Assignment: The result should be every line that contains the word "namespace", taken from the material.

= = =

import Literature.AlgebraicGeometry.Frobenioids.BiratPathsDiv
import Literature.AlgebraicGeometry.Frobenioids.BiratPathsExist
import Literature.AlgebraicGeometry.Frobenioids.BiratFrobeniusFactor
import Literature.AlgebraicGeometry.Frobenioids.ModelFrobenioidComparison
import HarnessLib

/-!
# Frobenioids I, Theorem 5.2 (iv), proof step: the factorisation `pathHom φ = F(d)^birat ≫ u ≫
π^birat` and the divisor of its unit part

Mochizuki, *The geometry of Frobenioids I: the general theory*, Kyushu J. Math. **62** (2008)
293–400, §5, proof of Theorem 5.2 (iv), kurims text p. 102 [cite: MochizukiFrdI2008, Thm. 5.2(iv)
p.102]:
"every morphism `ψ` of `E` admits a unique factorization `ψ = ψ_P ∘ ψ_{O^×} ∘ ψ_F` in `E`, where
`ψ_P`
is `P`-distinguished; `ψ_{O^×}` is a base-identity automorphism; `ψ_F` is `F`-distinguished."

For a base-Frobenius pair `(P, F)` of a Frobenioid of isotropic type and `φ : X → X'` between
objects
with `F_P`-paths `p, p'` (so `A = p.A`, `A' = p'.A ∈ Ob(P)`), the conjugated birational morphism
`ψ := pathHom φ : A^birat → A'^birat` factors as `ψ = F(d)_A^birat ≫ u ≫ π^birat` with `d = deg_Fr
φ`,
`π` THE `P`-morphism over `baseOf φ` (the `P → D` equivalence), and `u ∈ O^×(A^birat)`: lift `ψ`
along
the pull-back morphism `π^birat` of `C^birat` (`isPullbackMorphism_toBirat_map`) to a base-identity
`ψ₀` and take the unit factor of `ψ₀` along `F(d)_A` (`BiratFrobeniusFactor.lean`).  Given the `F`-
and
`P`-parts the unit is unique, and its divisor is `divHom u = Div(ψ)` — so `u`, read in `B(A_D)`
through
the rational-function-monoid isomorphism, satisfies relation (d) (`UnitData.divB_unit`).
-/

namespace Literature.AlgebraicGeometry.Frobenioids

open CategoryTheory Opposite

universe w v v' u u'

namespace PreFrobenioid

namespace FPPath

variable {D : Type u} [Category.{v} D] {Φ : Dᵒᵖ ⥤ CommMonCat.{w}}
  {C : Type u'} [Category.{v'} C] {F : C ⥤ ElemFrobenioid Φ} {hF : IsFrobenioid F}
  {hsq : HasBiratSquares F} {P : Presection C} {Fr : ℕ+ →* CategoryTheory.End P.ι} {X X' : C}

/-- The object of `P` underlying a path over the base-section `P`. [cite: MochizukiFrdI2008, Thm.
5.2(iv) p.101] -/
def pobj (p : FPPath F {A | P.obj A} X) : P.Cat := ⟨p.A, p.mem⟩

variable (Fr) in
/-- The `F`-distinguished endomorphism `F(d)_A : A → A` of the path object.
[cite: MochizukiFrdI2008, Def. 2.7(ii) p.51] -/
def frob (p : FPPath F {A | P.obj A} X) (d : ℕ+) : p.A ⟶ p.A := (Fr d).app p.pobj

/-- `deg_Fr F(d)_A = d`. [cite: MochizukiFrdI2008, Def. 2.7(ii) p.51] -/
theorem degFr_frob (hPF : IsBaseFrobeniusPair F P Fr) (p : FPPath F {A | P.obj A} X) (d : ℕ+) :
    degFr F (p.frob Fr d) = d :=
  hPF.isFrobeniusSection.degFr_eq d p.pobj

/-- `Base F(d)_A = id`. [cite: MochizukiFrdI2008, Def. 2.7(ii) p.51] -/
theorem base_frob (hPF : IsBaseFrobeniusPair F P Fr) (p : FPPath F {A | P.obj A} X) (d : ℕ+) :
    Base F (p.frob Fr d) = 𝟙 _ :=
  hPF.isFrobeniusSection.isBaseIdentity d p.pobj

/-- `Div F(d)_A = 0` (Frobenius type). [cite: MochizukiFrdI2008, Def. 2.7(ii) p.51] -/
theorem div_frob (hPF : IsBaseFrobeniusPair F P Fr) (p : FPPath F {A | P.obj A} X) (d : ℕ+) :
    Div F (p.frob Fr d) = 1 :=
  (hPF.isFrobeniusSection.isFrobeniusType d p.pobj).1.2

/-- **The `P`-part**: the `P`-morphism `π_φ : A → A'` over `baseOf φ` (chosen; unique by
`IsBaseSection.existsUnique_hom_over`). [cite: MochizukiFrdI2008, Thm. 5.2(iv) p.102] -/
noncomputable def ppart (hP : IsBaseSection F P) (p : FPPath F {A | P.obj A} X)
    (p' : FPPath F {A | P.obj A} X') (φ : X ⟶ X') : p.A ⟶ p'.A :=
  ((hP.existsUnique_hom_over p.pobj p'.pobj (baseOf p p' φ)).exists.choose).1

/-- `π_φ ∈ P`. [cite: MochizukiFrdI2008, Thm. 5.2(iv) p.102] -/
theorem ppart_mem (hP : IsBaseSection F P) (p : FPPath F {A | P.obj A} X)
    (p' : FPPath F {A | P.obj A} X') (φ : X ⟶ X') : P.hom (ppart hP p p' φ) :=
  ((hP.existsUnique_hom_over p.pobj p'.pobj (baseOf p p' φ)).exists.choose).2

/-- `Base(π_φ) = baseOf φ`. [cite: MochizukiFrdI2008, Thm. 5.2(iv) p.102] -/
theorem base_ppart (hP : IsBaseSection F P) (p : FPPath F {A | P.obj A} X)
    (p' : FPPath F {A | P.obj A} X') (φ : X ⟶ X') : Base F (ppart hP p p' φ) = baseOf p p' φ :=
  (hP.existsUnique_hom_over p.pobj p'.pobj (baseOf p p' φ)).exists.choose_spec

/-- `π_φ` is a pull-back morphism (`P ⊆ C^pl-bk`). [cite: MochizukiFrdI2008, Def. 2.7(i) p.51] -/
theorem isPullbackMorphism_ppart (hP : IsBaseSection F P) (p : FPPath F {A | P.obj A} X)
    (p' : FPPath F {A | P.obj A} X') (φ : X ⟶ X') : IsPullbackMorphism F (ppart hP p p' φ) :=
  hP.hom_pullback _ (ppart_mem hP p p' φ)

/-- Uniqueness of the `P`-part among `P`-morphisms over the same base map.
[cite: MochizukiFrdI2008, Thm. 5.2(iv) p.102] -/
theorem ppart_unique (hP : IsBaseSection F P) (p : FPPath F {A | P.obj A} X)
    (p' : FPPath F {A | P.obj A} X') (φ : X ⟶ X') {π : p.A ⟶ p'.A} (hπ : P.hom π)
    (hb : Base F π = baseOf p p' φ) : π = ppart hP p p' φ := by
  have h := (hP.existsUnique_hom_over p.pobj p'.pobj (baseOf p p' φ)).unique
    (y₁ := ⟨π, hπ⟩) (y₂ := ⟨ppart hP p p' φ, ppart_mem hP p p' φ⟩) hb (base_ppart hP p p' φ)
  exact congrArg Subtype.val h

/-- **The factorisation** `pathHom φ = F(d)_A^birat ≫ u ≫ π_φ^birat` with `u ∈ O^×(A^birat)`,
`d = deg_Fr φ` (existence). [cite: MochizukiFrdI2008, Thm. 5.2(iv) p.102] -/
theorem exists_unit_pathHom (hPF : IsBaseFrobeniusPair F P Fr) (hiso : IsOfIsotropicType F)
    (p : FPPath F {A | P.obj A} X) (p' : FPPath F {A | P.obj A} X') (φ : X ⟶ X') :
    ∃ u : BiratUnits F hF p.A, pathHom hF hsq p p' φ =
      (toBirat F hF hsq).map (p.frob Fr (degFr F φ)) ≫ BiratUnits.toHom hsq u ≫
        (toBirat F hF hsq).map (ppart hPF.isBaseSection p p' φ) := by
  have hπb : IsPullbackMorphism (Birat.toElemGp hF hsq)
      ((toBirat F hF hsq).map (ppart hPF.isBaseSection p p' φ)) :=
    Birat.isPullbackMorphism_toBirat_map (isPullbackMorphism_ppart hPF.isBaseSection p p' φ)
  -- lift `ψ` along `π^birat` over the identity of `Base A`
  have hb : Base (Birat.toElemGp hF hsq) (pathHom hF hsq p p' φ) =
      𝟙 _ ≫
        Base (Birat.toElemGp hF hsq) ((toBirat F hF hsq).map (ppart hPF.isBaseSection p p' φ)) := by
    rw [Category.id_comp, base_pathHom_eq_baseOf, Birat.base_toBirat_map, base_ppart]
  obtain ⟨ψ₀, hψ₀, hψ₀b⟩ := hπb.exists_lift (pathHom hF hsq p p' φ) (𝟙 _) hb
  obtain ⟨f₀, rfl⟩ := Birat.homMk_surjective ψ₀
  -- `ψ₀ = [(β₀, χ₀)]` is base-identity of degree `deg φ`
  haveI : IsIso (Base F f₀.den) := f₀.den_mem.2.2
  have hbase : Base F f₀.num = Base F f₀.den := by
    have h : inv (Base F f₀.den) ≫ Base F f₀.num = 𝟙 (baseObj F p.A) := hψ₀b
    exact ((IsIso.inv_comp_eq _).mp h).trans (Category.comp_id _)
  have hdeg : degFr F f₀.num = degFr F (p.frob Fr (degFr F φ)) := by
    have h1 := congrArg (degFr (Birat.toElemGp hF hsq)) hψ₀
    have h2 : degFr (Birat.toElemGp hF hsq) (pathHom hF hsq p p' φ) = degFr F φ :=
      degFr_pathHom p p' φ
    have h3 : degFr (Birat.toElemGp hF hsq)
        ((toBirat F hF hsq).map (ppart hPF.isBaseSection p p' φ)) = 1 :=
      (hF.iv_b _ (isPullbackMorphism_ppart hPF.isBaseSection p p' φ)).2
    have h4 : degFr (Birat.toElemGp hF hsq) (Birat.homMk f₀ ≫
        (toBirat F hF hsq).map (ppart hPF.isBaseSection p p' φ)) =
        degFr F f₀.num * 1 := by
      rw [← h3]
      exact degFr_comp _ _ _
    rw [degFr_frob hPF, ← h2, ← h1, h4, mul_one]
  obtain ⟨u, hu⟩ := BiratUnits.exists_unit_factor (hsq := hsq) hiso f₀.den f₀.num f₀.den_mem hbase
    (p.frob Fr (degFr F φ)) (base_frob hPF p _) hdeg
  refine ⟨u, hψ₀.symm.trans ?_⟩
  exact (congrArg (· ≫ (toBirat F hF hsq).map (ppart hPF.isBaseSection p p' φ)) hu.symm).trans
    (Category.assoc _ _ _)

/-- The factorisation determines `u` uniquely (given the `F`- and `P`-parts): cancel `π^birat` by
the
universal property of the pull-back, then `F(d)^birat` (an epimorphism).
[cite: MochizukiFrdI2008, Thm. 5.2(iv) p.102] -/
theorem unit_pathHom_unique (hPF : IsBaseFrobeniusPair F P Fr) (p : FPPath F {A | P.obj A} X)
    (p' : FPPath F {A | P.obj A} X') (φ : X ⟶ X') {u u' : BiratUnits F hF p.A}
    (hu : pathHom hF hsq p p' φ = (toBirat F hF hsq).map (p.frob Fr (degFr F φ)) ≫
      BiratUnits.toHom hsq u ≫ (toBirat F hF hsq).map (ppart hPF.isBaseSection p p' φ))
    (hu' : pathHom hF hsq p p' φ = (toBirat F hF hsq).map (p.frob Fr (degFr F φ)) ≫
      BiratUnits.toHom hsq u' ≫ (toBirat F hF hsq).map (ppart hPF.isBaseSection p p' φ)) :
    u = u' := by
  have hπb : IsPullbackMorphism (Birat.toElemGp hF hsq)
      ((toBirat F hF hsq).map (ppart hPF.isBaseSection p p' φ)) :=
    Birat.isPullbackMorphism_toBirat_map (isPullbackMorphism_ppart hPF.isBaseSection p p' φ)
  obtain ⟨q, rfl⟩ := BiratUnits.mk_surjective u
  obtain ⟨q', rfl⟩ := BiratUnits.mk_surjective u'
  haveI : IsIso (Base F q.den) := q.den_mem.2.2
  haveI : IsIso (Base F q'.den) := q'.den_mem.2.2
  -- base maps of the two middle parts agree (both are identities)
  have hbq : ∀ r : RatFrac F p.A,
      Base (Birat.toElemGp hF hsq) (BiratUnits.toHom hsq (BiratUnits.mk hF r)) = 𝟙 _ := fun r => by
    haveI : IsIso (Base F r.den) := r.den_mem.2.2
    rw [BiratUnits.toHom_mk]
    change inv (Base F r.den) ≫ Base F r.num = 𝟙 _
    rw [← r.baseEq, IsIso.inv_hom_id]
  have h1 : (toBirat F hF hsq).map (p.frob Fr (degFr F φ)) ≫
        BiratUnits.toHom hsq (BiratUnits.mk hF q) =
      (toBirat F hF hsq).map (p.frob Fr (degFr F φ)) ≫
        BiratUnits.toHom hsq (BiratUnits.mk hF q') := by
    apply hπb.hom_ext
    · rw [Category.assoc, Category.assoc, ← hu, ← hu']
    · rw [base_comp, base_comp, hbq, hbq]
  exact BiratUnits.unit_factor_unique _ h1

/-- **The divisor of the unit part**: `divHom u = Div(pathHom φ)` in `Φ^gp(A_D)` — the `F`-part
(Frobenius type) and the `P`-part (a pull-back morphism) are isometries of degree `d` and `1`.
[cite: MochizukiFrdI2008, Thm. 5.2(iv) p.102] -/
theorem divHom_unit_pathHom (hPF : IsBaseFrobeniusPair F P Fr) (p : FPPath F {A | P.obj A} X)
    (p' : FPPath F {A | P.obj A} X') (φ : X ⟶ X') {u : BiratUnits F hF p.A}
    (hu : pathHom hF hsq p p' φ = (toBirat F hF hsq).map (p.frob Fr (degFr F φ)) ≫
      BiratUnits.toHom hsq u ≫ (toBirat F hF hsq).map (ppart hPF.isBaseSection p p' φ)) :
    BiratUnits.divHom hF p.A u = Birat.gpDiv (pathHom hF hsq p p' φ) := by
  have hπiso : Div F (ppart hPF.isBaseSection p p' φ) = 1 :=
    (hF.iv_b _ (isPullbackMorphism_ppart hPF.isBaseSection p p' φ)).1.2
  have hπlin : degFr F (ppart hPF.isBaseSection p p' φ) = 1 :=
    (hF.iv_b _ (isPullbackMorphism_ppart hPF.isBaseSection p p' φ)).2
  obtain ⟨q, rfl⟩ := BiratUnits.mk_surjective u
  have hbu : Birat.gpBase (BiratUnits.toHom hsq (BiratUnits.mk hF q)) = 𝟙 _ := by
    haveI : IsIso (Base F q.den) := q.den_mem.2.2
    rw [BiratUnits.toHom_mk]
    change inv (Base F q.den) ≫ Base F q.num = 𝟙 _
    rw [← q.baseEq, IsIso.inv_hom_id]
  have hdu : Birat.gpDiv (BiratUnits.toHom hsq (BiratUnits.mk hF q)) = RatFrac.div q :=
    BiratFrac.divGp_toBiratFrac q
  rw [hu, Birat.gpDiv_comp, Birat.gpDiv_comp, Birat.gpDeg_comp, Birat.gpDiv_map, Birat.gpDiv_map,
    Birat.gpBase_map, Birat.gpDeg_map, hπiso, hπlin, div_frob hPF, base_frob hPF, hbu, hdu,
    BiratUnits.divHom_mk]
  simp only [map_one, PNat.one_coe, pow_one, one_mul, mul_one, pullGp_id, one_pow]

end FPPath

end PreFrobenioid

end Literature.AlgebraicGeometry.Frobenioids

= = =

Task response:
namespace Literature.AlgebraicGeometry.Frobenioids
namespace PreFrobenioid
namespace FPPath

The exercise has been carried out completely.